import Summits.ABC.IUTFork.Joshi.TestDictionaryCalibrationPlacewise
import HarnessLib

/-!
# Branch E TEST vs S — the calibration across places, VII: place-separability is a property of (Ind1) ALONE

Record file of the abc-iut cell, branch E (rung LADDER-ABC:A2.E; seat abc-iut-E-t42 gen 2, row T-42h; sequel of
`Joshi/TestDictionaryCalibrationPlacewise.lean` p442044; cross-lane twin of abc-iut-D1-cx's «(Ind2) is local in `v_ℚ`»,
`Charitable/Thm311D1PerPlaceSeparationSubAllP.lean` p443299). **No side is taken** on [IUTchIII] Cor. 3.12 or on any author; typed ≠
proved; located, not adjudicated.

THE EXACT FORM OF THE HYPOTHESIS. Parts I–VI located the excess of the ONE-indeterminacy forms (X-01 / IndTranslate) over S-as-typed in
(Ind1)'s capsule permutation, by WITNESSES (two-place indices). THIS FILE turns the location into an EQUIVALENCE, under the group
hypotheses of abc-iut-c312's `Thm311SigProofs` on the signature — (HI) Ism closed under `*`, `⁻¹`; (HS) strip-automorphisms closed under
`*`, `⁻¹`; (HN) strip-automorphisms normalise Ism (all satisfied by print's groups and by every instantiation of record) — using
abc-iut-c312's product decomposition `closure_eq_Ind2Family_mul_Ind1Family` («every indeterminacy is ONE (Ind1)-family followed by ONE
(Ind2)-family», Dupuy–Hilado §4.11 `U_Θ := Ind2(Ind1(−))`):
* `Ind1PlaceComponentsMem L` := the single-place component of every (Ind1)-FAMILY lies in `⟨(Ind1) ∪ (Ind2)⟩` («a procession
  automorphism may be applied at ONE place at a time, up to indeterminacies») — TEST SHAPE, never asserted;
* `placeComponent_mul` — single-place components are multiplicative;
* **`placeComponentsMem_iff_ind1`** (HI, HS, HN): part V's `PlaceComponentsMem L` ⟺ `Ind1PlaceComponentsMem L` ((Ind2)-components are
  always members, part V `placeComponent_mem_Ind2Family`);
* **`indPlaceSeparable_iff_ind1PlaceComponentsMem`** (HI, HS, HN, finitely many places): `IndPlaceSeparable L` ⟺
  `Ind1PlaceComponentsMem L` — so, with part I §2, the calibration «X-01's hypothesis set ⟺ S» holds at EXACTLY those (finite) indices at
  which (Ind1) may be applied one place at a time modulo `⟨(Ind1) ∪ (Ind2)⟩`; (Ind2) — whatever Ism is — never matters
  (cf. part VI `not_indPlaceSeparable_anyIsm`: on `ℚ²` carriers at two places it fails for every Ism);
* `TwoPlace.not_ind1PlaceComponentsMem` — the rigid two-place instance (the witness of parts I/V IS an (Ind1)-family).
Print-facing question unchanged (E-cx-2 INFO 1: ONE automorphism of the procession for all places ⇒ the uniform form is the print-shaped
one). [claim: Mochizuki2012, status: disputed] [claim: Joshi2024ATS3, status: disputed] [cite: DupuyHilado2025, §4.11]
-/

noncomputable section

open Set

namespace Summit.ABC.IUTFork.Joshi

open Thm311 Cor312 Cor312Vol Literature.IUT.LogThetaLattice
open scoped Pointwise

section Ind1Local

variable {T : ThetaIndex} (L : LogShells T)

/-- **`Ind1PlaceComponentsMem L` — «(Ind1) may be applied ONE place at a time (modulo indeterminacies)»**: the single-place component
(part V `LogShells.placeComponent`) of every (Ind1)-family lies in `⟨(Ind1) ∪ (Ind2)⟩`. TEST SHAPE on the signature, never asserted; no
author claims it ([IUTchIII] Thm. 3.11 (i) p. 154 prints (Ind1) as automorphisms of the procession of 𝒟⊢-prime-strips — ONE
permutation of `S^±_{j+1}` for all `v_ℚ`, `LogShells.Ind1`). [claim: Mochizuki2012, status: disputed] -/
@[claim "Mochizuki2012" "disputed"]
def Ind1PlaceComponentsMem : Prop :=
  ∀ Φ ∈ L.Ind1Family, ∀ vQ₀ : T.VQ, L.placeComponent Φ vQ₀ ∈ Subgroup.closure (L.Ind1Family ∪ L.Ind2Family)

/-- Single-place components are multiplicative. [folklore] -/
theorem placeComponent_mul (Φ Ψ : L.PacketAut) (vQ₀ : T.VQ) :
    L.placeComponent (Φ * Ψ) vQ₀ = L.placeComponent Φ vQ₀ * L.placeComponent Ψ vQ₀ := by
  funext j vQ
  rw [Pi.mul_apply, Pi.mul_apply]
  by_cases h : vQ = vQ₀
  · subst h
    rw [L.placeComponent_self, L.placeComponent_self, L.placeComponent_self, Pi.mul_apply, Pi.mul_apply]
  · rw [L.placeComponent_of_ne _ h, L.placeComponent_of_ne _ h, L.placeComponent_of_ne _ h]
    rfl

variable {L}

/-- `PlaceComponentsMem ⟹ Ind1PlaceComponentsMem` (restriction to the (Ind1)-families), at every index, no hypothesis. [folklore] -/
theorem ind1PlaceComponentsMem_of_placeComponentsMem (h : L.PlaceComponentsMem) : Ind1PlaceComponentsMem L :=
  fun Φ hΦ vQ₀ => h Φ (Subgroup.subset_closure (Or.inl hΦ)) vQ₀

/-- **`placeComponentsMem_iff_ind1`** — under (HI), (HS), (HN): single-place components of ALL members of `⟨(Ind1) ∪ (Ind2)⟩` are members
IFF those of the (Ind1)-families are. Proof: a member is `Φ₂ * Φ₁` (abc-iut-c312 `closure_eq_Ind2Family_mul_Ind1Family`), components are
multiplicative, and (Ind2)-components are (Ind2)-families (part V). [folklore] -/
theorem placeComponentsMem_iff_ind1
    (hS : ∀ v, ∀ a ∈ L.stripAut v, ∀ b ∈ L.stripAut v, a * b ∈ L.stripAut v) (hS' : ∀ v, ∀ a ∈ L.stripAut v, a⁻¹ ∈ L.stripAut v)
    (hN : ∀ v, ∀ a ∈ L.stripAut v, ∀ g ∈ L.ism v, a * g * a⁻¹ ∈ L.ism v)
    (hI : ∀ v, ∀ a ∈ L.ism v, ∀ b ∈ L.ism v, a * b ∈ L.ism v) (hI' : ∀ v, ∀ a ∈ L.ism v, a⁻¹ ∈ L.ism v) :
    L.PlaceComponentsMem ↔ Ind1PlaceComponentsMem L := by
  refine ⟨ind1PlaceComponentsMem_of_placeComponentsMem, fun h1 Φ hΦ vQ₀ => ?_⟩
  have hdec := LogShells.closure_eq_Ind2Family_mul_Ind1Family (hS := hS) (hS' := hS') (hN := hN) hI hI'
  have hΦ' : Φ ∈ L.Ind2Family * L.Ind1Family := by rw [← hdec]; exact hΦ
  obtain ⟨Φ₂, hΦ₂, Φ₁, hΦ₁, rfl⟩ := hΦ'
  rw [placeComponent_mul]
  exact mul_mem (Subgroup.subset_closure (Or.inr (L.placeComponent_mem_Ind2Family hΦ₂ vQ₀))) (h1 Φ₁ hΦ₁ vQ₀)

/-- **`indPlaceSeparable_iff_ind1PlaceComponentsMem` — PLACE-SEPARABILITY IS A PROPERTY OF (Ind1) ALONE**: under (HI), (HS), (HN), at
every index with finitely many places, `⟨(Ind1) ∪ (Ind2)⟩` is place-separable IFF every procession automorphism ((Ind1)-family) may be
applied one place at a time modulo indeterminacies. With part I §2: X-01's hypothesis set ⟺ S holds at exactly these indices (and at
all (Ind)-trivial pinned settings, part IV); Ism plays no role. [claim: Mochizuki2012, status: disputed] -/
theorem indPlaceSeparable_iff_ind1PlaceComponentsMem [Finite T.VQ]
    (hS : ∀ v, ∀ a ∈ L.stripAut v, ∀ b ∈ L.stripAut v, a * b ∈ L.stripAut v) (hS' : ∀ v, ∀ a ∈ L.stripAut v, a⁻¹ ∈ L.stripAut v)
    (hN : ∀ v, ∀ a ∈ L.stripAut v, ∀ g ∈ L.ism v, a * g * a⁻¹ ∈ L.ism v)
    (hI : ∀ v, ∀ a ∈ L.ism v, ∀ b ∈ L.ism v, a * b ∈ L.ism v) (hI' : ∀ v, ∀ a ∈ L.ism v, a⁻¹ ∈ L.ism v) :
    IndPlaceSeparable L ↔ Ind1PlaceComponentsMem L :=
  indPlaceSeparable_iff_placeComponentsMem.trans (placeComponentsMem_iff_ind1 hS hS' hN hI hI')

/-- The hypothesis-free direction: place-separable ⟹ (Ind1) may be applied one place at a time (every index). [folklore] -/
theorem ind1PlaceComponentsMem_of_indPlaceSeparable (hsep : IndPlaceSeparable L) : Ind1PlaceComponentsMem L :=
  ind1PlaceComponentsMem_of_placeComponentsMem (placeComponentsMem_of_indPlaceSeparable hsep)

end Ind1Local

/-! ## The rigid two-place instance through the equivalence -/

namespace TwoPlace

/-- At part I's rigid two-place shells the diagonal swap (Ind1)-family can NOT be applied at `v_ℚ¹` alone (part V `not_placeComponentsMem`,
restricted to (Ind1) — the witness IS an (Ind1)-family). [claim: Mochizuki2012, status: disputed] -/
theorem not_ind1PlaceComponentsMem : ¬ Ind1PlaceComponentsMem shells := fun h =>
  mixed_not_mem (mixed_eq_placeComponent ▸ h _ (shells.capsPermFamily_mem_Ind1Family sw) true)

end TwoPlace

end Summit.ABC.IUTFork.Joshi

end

---

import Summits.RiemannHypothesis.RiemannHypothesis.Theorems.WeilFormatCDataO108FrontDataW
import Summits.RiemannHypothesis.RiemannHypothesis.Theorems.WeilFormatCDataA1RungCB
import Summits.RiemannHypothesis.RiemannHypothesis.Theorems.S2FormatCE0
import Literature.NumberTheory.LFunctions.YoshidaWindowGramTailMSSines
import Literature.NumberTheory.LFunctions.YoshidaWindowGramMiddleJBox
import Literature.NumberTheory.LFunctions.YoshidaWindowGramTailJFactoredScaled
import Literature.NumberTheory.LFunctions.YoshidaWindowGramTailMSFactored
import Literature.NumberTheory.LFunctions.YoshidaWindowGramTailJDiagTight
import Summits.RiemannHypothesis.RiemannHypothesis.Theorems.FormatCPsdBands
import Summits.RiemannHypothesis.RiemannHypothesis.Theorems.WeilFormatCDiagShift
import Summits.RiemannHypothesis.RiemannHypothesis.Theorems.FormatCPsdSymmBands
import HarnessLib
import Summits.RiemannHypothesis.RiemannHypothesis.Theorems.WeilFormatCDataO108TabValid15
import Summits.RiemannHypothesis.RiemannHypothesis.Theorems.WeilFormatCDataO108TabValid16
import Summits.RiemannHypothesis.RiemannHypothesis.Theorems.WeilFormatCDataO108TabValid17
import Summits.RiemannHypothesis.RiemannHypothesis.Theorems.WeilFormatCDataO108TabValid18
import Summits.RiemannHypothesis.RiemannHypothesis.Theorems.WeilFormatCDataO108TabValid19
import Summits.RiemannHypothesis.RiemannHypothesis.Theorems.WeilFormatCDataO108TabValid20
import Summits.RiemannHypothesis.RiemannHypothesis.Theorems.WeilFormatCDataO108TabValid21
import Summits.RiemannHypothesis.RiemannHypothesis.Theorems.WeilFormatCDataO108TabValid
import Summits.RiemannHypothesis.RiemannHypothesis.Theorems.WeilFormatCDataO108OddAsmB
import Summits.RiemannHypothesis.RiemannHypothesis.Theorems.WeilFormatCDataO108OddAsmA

---

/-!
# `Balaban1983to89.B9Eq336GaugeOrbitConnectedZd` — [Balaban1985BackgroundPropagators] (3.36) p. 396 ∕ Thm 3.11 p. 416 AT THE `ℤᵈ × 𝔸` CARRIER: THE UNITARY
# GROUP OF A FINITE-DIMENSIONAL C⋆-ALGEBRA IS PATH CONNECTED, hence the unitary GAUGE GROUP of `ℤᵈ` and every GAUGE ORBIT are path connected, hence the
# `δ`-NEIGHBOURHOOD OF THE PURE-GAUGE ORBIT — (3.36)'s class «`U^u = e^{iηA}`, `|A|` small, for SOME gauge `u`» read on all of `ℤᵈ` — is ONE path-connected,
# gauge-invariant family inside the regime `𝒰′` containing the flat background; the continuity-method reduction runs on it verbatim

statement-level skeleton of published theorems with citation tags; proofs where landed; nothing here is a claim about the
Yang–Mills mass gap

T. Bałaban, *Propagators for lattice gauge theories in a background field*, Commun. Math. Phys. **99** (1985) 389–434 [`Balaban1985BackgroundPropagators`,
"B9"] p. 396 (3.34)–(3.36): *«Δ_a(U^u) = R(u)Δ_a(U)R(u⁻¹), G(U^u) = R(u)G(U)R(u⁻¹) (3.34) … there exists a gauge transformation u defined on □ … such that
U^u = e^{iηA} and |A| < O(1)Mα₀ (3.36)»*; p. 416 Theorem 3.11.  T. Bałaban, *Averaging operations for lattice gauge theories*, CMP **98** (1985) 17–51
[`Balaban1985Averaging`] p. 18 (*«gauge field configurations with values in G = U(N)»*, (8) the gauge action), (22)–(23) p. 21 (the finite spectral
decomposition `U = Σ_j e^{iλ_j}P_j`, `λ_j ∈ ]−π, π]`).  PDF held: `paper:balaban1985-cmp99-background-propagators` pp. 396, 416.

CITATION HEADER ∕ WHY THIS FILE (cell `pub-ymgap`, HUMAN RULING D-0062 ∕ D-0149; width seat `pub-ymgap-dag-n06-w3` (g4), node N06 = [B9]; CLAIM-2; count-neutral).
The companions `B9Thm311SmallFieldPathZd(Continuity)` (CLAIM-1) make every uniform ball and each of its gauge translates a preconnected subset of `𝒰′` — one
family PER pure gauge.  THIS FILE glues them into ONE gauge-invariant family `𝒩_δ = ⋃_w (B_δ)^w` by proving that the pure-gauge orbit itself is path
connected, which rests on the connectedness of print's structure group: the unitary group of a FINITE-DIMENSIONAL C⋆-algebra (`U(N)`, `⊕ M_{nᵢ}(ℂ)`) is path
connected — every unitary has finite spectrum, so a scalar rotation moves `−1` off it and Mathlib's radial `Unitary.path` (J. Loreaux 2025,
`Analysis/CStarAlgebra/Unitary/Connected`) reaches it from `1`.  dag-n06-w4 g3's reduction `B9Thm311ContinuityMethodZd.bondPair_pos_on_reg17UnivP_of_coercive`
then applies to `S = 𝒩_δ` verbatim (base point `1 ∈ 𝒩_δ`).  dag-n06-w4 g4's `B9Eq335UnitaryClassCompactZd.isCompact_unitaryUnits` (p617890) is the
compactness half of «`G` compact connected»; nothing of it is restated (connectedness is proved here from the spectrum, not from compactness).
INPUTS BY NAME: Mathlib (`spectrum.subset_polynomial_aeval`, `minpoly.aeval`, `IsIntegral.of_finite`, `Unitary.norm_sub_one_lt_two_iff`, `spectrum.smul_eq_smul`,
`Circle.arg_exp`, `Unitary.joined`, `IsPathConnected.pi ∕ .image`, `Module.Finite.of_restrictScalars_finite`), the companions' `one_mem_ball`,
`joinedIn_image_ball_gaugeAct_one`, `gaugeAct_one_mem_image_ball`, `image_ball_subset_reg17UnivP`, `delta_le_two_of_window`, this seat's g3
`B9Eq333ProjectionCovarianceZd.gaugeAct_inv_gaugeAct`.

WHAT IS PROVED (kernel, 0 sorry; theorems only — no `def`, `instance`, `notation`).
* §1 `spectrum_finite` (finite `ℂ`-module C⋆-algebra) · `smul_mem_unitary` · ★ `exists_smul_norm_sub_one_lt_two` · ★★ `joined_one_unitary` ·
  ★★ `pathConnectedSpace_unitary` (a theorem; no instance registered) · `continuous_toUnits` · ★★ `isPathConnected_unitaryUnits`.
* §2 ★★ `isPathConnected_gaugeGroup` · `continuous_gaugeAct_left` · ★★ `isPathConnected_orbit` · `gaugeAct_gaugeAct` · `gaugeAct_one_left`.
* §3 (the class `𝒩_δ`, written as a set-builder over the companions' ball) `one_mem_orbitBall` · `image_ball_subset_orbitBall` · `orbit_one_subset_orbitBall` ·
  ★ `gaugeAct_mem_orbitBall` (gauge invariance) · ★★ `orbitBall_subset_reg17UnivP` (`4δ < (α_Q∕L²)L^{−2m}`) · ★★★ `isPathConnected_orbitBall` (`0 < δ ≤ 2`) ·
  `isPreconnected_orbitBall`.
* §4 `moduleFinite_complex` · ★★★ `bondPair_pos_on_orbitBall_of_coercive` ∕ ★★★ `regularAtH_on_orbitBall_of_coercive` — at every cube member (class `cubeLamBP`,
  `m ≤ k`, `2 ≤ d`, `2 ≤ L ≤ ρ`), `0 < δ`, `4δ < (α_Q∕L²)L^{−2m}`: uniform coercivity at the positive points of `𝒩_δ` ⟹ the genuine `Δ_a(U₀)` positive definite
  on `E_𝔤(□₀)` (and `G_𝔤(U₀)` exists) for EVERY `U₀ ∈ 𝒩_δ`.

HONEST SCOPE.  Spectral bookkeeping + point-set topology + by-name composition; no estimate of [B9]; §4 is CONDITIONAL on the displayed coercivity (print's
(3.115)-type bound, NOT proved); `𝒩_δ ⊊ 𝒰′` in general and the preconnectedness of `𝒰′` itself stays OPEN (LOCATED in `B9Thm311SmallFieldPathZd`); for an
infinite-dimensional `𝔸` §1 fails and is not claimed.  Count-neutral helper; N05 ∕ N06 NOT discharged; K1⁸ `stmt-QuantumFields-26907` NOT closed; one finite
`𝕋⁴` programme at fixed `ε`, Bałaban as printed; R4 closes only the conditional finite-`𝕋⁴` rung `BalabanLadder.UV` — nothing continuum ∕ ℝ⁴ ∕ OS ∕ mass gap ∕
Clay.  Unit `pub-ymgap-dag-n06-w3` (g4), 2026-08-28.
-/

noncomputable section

---

* _WORK REQUIRED_
Could you reproduce exactly the lines of the entries above, from the one with "have hΦ' : Φ" through the one with "exact mul_mem (Subgroup.subset_closure", and nothing else?

* _WRITTEN RESPONSE_
  have hΦ' : Φ ∈ L.Ind2Family * L.Ind1Family := by rw [← hdec]; exact hΦ
  obtain ⟨Φ₂, hΦ₂, Φ₁, hΦ₁, rfl⟩ := hΦ'
  rw [placeComponent_mul]
  exact mul_mem (Subgroup.subset_closure (Or.inr (L.placeComponent_mem_Ind2Family hΦ₂ vQ₀))) (h1 Φ₁ hΦ₁ vQ₀)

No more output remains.